* _Work instruction_:
Look below for the line containing "smul_eq_mul, mul_eq_zero, or_iff_left"; from there, print each line exactly up to and including the line containing "have h1 : Nat.card", and stop.

* _Listed entries_:
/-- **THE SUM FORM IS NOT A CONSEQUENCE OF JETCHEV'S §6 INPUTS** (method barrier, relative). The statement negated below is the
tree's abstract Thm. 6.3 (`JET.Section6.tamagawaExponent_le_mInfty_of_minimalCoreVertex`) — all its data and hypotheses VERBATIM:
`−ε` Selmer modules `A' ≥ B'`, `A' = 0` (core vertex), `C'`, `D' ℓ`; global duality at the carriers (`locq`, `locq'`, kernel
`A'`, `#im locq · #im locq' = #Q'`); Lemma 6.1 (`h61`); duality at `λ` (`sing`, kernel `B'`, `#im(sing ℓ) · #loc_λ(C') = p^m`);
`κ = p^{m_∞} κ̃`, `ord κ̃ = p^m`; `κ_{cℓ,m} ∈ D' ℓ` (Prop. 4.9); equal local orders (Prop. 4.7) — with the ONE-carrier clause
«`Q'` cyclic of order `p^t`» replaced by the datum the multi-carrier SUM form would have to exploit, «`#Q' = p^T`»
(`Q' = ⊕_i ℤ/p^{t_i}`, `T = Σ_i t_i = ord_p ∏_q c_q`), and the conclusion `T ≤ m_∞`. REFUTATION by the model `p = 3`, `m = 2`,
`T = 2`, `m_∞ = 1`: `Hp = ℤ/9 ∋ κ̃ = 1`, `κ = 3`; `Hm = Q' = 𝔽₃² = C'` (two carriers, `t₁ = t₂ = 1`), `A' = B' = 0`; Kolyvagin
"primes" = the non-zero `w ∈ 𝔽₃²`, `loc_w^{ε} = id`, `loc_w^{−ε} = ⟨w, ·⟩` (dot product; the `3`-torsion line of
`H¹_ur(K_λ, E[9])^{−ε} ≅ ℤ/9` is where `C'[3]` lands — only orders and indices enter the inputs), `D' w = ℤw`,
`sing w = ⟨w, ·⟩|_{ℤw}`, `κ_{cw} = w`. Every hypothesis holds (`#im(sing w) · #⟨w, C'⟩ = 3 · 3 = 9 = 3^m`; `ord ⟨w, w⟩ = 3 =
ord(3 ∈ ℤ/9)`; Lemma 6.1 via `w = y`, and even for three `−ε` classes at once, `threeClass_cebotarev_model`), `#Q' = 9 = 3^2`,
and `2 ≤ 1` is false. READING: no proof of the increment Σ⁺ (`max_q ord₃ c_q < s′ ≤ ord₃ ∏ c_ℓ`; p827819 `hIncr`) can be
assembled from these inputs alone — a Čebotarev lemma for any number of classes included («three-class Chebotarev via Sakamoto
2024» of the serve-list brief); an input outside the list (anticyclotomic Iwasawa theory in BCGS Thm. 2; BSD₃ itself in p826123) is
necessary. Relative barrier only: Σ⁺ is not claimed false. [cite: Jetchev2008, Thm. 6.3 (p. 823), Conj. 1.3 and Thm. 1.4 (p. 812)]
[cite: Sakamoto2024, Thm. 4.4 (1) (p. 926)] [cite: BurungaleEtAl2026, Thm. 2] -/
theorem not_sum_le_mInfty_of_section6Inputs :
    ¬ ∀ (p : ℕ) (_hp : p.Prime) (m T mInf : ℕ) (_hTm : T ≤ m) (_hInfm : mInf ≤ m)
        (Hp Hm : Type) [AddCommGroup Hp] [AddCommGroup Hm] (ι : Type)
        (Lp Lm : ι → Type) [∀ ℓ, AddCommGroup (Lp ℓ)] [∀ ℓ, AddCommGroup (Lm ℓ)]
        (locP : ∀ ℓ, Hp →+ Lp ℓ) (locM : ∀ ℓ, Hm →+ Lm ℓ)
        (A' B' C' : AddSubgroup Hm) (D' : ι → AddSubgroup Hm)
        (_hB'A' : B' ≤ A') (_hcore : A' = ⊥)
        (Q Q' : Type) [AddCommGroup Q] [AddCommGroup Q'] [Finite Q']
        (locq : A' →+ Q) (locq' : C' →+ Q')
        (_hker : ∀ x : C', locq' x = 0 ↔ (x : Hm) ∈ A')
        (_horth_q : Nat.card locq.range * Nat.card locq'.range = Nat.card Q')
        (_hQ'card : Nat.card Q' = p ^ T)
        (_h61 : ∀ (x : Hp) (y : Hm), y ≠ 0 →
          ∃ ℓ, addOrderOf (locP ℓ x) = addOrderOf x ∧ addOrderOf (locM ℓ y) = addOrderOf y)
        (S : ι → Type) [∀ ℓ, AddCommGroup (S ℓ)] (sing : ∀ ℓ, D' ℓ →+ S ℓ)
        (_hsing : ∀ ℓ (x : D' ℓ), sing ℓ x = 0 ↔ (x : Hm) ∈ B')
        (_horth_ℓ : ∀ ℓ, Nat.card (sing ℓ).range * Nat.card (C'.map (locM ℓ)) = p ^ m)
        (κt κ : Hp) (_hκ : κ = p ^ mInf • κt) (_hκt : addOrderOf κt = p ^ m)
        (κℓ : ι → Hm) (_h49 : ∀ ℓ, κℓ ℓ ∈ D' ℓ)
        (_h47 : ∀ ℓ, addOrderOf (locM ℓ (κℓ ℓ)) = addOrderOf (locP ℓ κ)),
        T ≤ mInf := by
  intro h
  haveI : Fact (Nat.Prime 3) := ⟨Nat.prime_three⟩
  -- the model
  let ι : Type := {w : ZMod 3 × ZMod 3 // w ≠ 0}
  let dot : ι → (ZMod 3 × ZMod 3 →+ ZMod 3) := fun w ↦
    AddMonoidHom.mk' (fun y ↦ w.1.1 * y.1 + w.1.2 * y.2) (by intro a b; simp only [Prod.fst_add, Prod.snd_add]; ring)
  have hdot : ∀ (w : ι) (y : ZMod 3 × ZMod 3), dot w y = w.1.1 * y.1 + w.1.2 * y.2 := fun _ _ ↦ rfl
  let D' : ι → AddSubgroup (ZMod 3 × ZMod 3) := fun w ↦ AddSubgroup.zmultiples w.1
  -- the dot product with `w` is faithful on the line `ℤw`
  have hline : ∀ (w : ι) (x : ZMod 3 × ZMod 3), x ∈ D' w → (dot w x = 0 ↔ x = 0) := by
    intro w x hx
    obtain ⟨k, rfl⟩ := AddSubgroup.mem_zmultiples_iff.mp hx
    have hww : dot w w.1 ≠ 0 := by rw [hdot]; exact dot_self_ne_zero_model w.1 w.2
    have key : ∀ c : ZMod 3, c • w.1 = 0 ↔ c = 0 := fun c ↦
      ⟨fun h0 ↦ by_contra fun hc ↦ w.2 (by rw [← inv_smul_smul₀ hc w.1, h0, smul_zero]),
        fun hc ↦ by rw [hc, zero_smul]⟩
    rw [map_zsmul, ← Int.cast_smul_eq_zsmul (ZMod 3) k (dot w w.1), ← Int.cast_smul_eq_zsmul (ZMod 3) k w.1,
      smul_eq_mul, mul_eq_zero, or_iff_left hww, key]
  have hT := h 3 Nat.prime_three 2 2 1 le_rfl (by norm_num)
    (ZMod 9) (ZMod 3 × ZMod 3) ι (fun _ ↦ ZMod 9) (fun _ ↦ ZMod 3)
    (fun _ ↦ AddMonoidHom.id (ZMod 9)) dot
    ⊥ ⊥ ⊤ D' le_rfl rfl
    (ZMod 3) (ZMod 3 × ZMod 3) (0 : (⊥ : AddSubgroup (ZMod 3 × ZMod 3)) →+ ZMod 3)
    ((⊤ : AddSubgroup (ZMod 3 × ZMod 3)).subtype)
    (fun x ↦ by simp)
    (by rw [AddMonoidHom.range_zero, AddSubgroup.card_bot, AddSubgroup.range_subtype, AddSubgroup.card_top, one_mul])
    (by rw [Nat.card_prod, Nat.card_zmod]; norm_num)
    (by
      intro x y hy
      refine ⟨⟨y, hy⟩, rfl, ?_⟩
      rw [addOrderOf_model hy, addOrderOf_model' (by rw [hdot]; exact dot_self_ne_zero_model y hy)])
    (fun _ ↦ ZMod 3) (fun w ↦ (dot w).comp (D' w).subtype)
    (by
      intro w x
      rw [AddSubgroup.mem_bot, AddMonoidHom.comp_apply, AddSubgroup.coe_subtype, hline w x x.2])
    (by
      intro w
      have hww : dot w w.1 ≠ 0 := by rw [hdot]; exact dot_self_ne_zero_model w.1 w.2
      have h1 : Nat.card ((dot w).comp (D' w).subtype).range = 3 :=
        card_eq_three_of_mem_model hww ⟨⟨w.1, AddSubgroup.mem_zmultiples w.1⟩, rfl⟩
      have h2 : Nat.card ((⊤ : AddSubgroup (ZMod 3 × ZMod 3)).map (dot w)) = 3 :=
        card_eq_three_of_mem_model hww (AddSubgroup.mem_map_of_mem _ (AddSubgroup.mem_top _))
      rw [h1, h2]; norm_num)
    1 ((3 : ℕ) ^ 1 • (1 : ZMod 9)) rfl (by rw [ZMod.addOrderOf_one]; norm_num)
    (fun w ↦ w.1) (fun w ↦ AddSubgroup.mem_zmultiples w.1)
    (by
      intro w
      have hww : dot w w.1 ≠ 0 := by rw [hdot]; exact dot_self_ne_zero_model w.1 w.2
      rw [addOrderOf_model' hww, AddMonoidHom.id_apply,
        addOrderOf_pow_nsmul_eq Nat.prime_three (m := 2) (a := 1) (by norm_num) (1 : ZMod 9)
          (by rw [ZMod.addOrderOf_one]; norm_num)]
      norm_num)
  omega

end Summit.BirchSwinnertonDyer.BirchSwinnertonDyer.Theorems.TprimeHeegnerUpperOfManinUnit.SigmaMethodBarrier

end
...
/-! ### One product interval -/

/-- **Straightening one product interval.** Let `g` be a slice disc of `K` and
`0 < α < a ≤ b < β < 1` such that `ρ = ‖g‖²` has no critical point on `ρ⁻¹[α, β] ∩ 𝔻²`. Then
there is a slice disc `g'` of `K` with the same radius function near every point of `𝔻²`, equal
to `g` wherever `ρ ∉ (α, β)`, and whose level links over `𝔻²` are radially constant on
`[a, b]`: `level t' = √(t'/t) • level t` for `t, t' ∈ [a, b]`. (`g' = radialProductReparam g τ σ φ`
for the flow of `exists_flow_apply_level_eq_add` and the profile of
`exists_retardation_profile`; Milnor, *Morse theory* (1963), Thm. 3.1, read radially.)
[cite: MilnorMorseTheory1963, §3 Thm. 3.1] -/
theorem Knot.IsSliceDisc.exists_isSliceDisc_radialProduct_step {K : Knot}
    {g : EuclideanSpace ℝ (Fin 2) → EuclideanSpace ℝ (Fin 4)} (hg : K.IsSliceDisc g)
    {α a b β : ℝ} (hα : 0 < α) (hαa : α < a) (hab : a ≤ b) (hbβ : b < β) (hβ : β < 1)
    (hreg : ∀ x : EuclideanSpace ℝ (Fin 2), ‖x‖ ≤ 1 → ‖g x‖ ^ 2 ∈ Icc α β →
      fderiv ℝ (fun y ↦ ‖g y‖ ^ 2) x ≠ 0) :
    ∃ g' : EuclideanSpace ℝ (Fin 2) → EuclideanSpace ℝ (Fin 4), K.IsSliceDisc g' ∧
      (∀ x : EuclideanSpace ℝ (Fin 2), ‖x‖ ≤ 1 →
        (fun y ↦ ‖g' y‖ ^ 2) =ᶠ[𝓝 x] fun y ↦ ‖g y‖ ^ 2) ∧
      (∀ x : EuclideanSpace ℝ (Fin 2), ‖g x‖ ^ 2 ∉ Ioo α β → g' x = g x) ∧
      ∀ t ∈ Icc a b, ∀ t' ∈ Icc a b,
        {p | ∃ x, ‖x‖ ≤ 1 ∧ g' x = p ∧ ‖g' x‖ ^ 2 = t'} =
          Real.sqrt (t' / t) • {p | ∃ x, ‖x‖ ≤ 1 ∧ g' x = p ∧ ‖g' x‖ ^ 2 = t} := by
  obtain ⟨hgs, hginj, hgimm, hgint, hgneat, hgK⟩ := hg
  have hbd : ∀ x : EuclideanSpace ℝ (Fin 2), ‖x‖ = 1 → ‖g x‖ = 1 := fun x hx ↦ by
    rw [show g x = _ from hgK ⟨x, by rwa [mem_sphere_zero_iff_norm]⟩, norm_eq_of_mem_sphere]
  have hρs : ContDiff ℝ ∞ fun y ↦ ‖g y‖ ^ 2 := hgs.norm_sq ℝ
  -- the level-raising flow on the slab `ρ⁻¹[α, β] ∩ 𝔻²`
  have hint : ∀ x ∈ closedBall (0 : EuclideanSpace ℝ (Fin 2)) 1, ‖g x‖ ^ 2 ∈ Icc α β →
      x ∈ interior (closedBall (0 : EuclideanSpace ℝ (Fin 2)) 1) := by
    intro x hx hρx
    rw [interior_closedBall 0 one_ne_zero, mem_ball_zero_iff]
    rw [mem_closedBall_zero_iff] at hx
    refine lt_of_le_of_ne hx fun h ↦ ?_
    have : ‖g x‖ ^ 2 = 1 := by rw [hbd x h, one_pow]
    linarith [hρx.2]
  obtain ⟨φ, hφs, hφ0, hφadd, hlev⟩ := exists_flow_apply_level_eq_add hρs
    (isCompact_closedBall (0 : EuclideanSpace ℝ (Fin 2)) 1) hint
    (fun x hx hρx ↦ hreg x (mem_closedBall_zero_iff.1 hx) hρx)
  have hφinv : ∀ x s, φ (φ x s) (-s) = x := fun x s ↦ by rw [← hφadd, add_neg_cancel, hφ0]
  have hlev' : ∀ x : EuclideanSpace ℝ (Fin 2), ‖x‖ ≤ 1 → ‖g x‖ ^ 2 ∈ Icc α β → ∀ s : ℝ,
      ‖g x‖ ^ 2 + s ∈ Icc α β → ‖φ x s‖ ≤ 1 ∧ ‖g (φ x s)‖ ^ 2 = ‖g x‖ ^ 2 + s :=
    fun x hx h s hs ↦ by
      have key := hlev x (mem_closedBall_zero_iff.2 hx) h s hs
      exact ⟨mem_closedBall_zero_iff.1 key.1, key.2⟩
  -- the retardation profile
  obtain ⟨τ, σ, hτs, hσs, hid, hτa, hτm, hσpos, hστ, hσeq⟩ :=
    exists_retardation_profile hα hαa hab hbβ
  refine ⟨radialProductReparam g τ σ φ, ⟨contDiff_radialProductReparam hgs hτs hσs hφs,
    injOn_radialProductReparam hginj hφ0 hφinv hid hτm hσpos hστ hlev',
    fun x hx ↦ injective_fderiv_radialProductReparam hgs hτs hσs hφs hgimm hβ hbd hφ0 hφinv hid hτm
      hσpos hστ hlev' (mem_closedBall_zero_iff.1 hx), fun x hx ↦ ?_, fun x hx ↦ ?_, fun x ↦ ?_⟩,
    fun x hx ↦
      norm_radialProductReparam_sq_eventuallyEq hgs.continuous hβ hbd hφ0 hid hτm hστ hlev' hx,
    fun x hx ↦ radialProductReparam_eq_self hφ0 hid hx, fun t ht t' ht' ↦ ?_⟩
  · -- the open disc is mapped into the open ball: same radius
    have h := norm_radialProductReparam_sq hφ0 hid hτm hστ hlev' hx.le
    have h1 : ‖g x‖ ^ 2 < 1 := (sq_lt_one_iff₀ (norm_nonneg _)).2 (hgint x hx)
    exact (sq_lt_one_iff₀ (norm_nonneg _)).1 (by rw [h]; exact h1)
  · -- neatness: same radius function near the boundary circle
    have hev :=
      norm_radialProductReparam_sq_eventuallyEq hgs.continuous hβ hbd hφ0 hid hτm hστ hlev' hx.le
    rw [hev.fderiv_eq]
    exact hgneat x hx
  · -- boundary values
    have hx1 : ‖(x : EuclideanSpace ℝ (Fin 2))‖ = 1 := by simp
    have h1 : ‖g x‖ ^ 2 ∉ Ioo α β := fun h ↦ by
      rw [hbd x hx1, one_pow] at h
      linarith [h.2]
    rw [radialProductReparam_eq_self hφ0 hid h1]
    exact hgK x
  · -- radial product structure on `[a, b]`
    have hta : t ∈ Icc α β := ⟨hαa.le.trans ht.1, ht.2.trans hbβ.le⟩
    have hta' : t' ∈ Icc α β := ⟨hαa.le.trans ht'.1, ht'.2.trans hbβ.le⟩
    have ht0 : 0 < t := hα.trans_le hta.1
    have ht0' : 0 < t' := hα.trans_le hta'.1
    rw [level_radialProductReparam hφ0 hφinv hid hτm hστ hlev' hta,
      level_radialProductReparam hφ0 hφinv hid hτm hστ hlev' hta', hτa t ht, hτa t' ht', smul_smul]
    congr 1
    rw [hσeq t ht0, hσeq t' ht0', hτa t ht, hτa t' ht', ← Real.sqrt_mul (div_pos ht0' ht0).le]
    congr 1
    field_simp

* _Exercise solution_:
      smul_eq_mul, mul_eq_zero, or_iff_left hww, key]
  have hT := h 3 Nat.prime_three 2 2 1 le_rfl (by norm_num)
    (ZMod 9) (ZMod 3 × ZMod 3) ι (fun _ ↦ ZMod 9) (fun _ ↦ ZMod 3)
    (fun _ ↦ AddMonoidHom.id (ZMod 9)) dot
    ⊥ ⊥ ⊤ D' le_rfl rfl
    (ZMod 3) (ZMod 3 × ZMod 3) (0 : (⊥ : AddSubgroup (ZMod 3 × ZMod 3)) →+ ZMod 3)
    ((⊤ : AddSubgroup (ZMod 3 × ZMod 3)).subtype)
    (fun x ↦ by simp)
    (by rw [AddMonoidHom.range_zero, AddSubgroup.card_bot, AddSubgroup.range_subtype, AddSubgroup.card_top, one_mul])
    (by rw [Nat.card_prod, Nat.card_zmod]; norm_num)
    (by
      intro x y hy
      refine ⟨⟨y, hy⟩, rfl, ?_⟩
      rw [addOrderOf_model hy, addOrderOf_model' (by rw [hdot]; exact dot_self_ne_zero_model y hy)])
    (fun _ ↦ ZMod 3) (fun w ↦ (dot w).comp (D' w).subtype)
    (by
      intro w x
      rw [AddSubgroup.mem_bot, AddMonoidHom.comp_apply, AddSubgroup.coe_subtype, hline w x x.2])
    (by
      intro w
      have hww : dot w w.1 ≠ 0 := by rw [hdot]; exact dot_self_ne_zero_model w.1 w.2
      have h1 : Nat.card ((dot w).comp (D' w).subtype).range = 3 :=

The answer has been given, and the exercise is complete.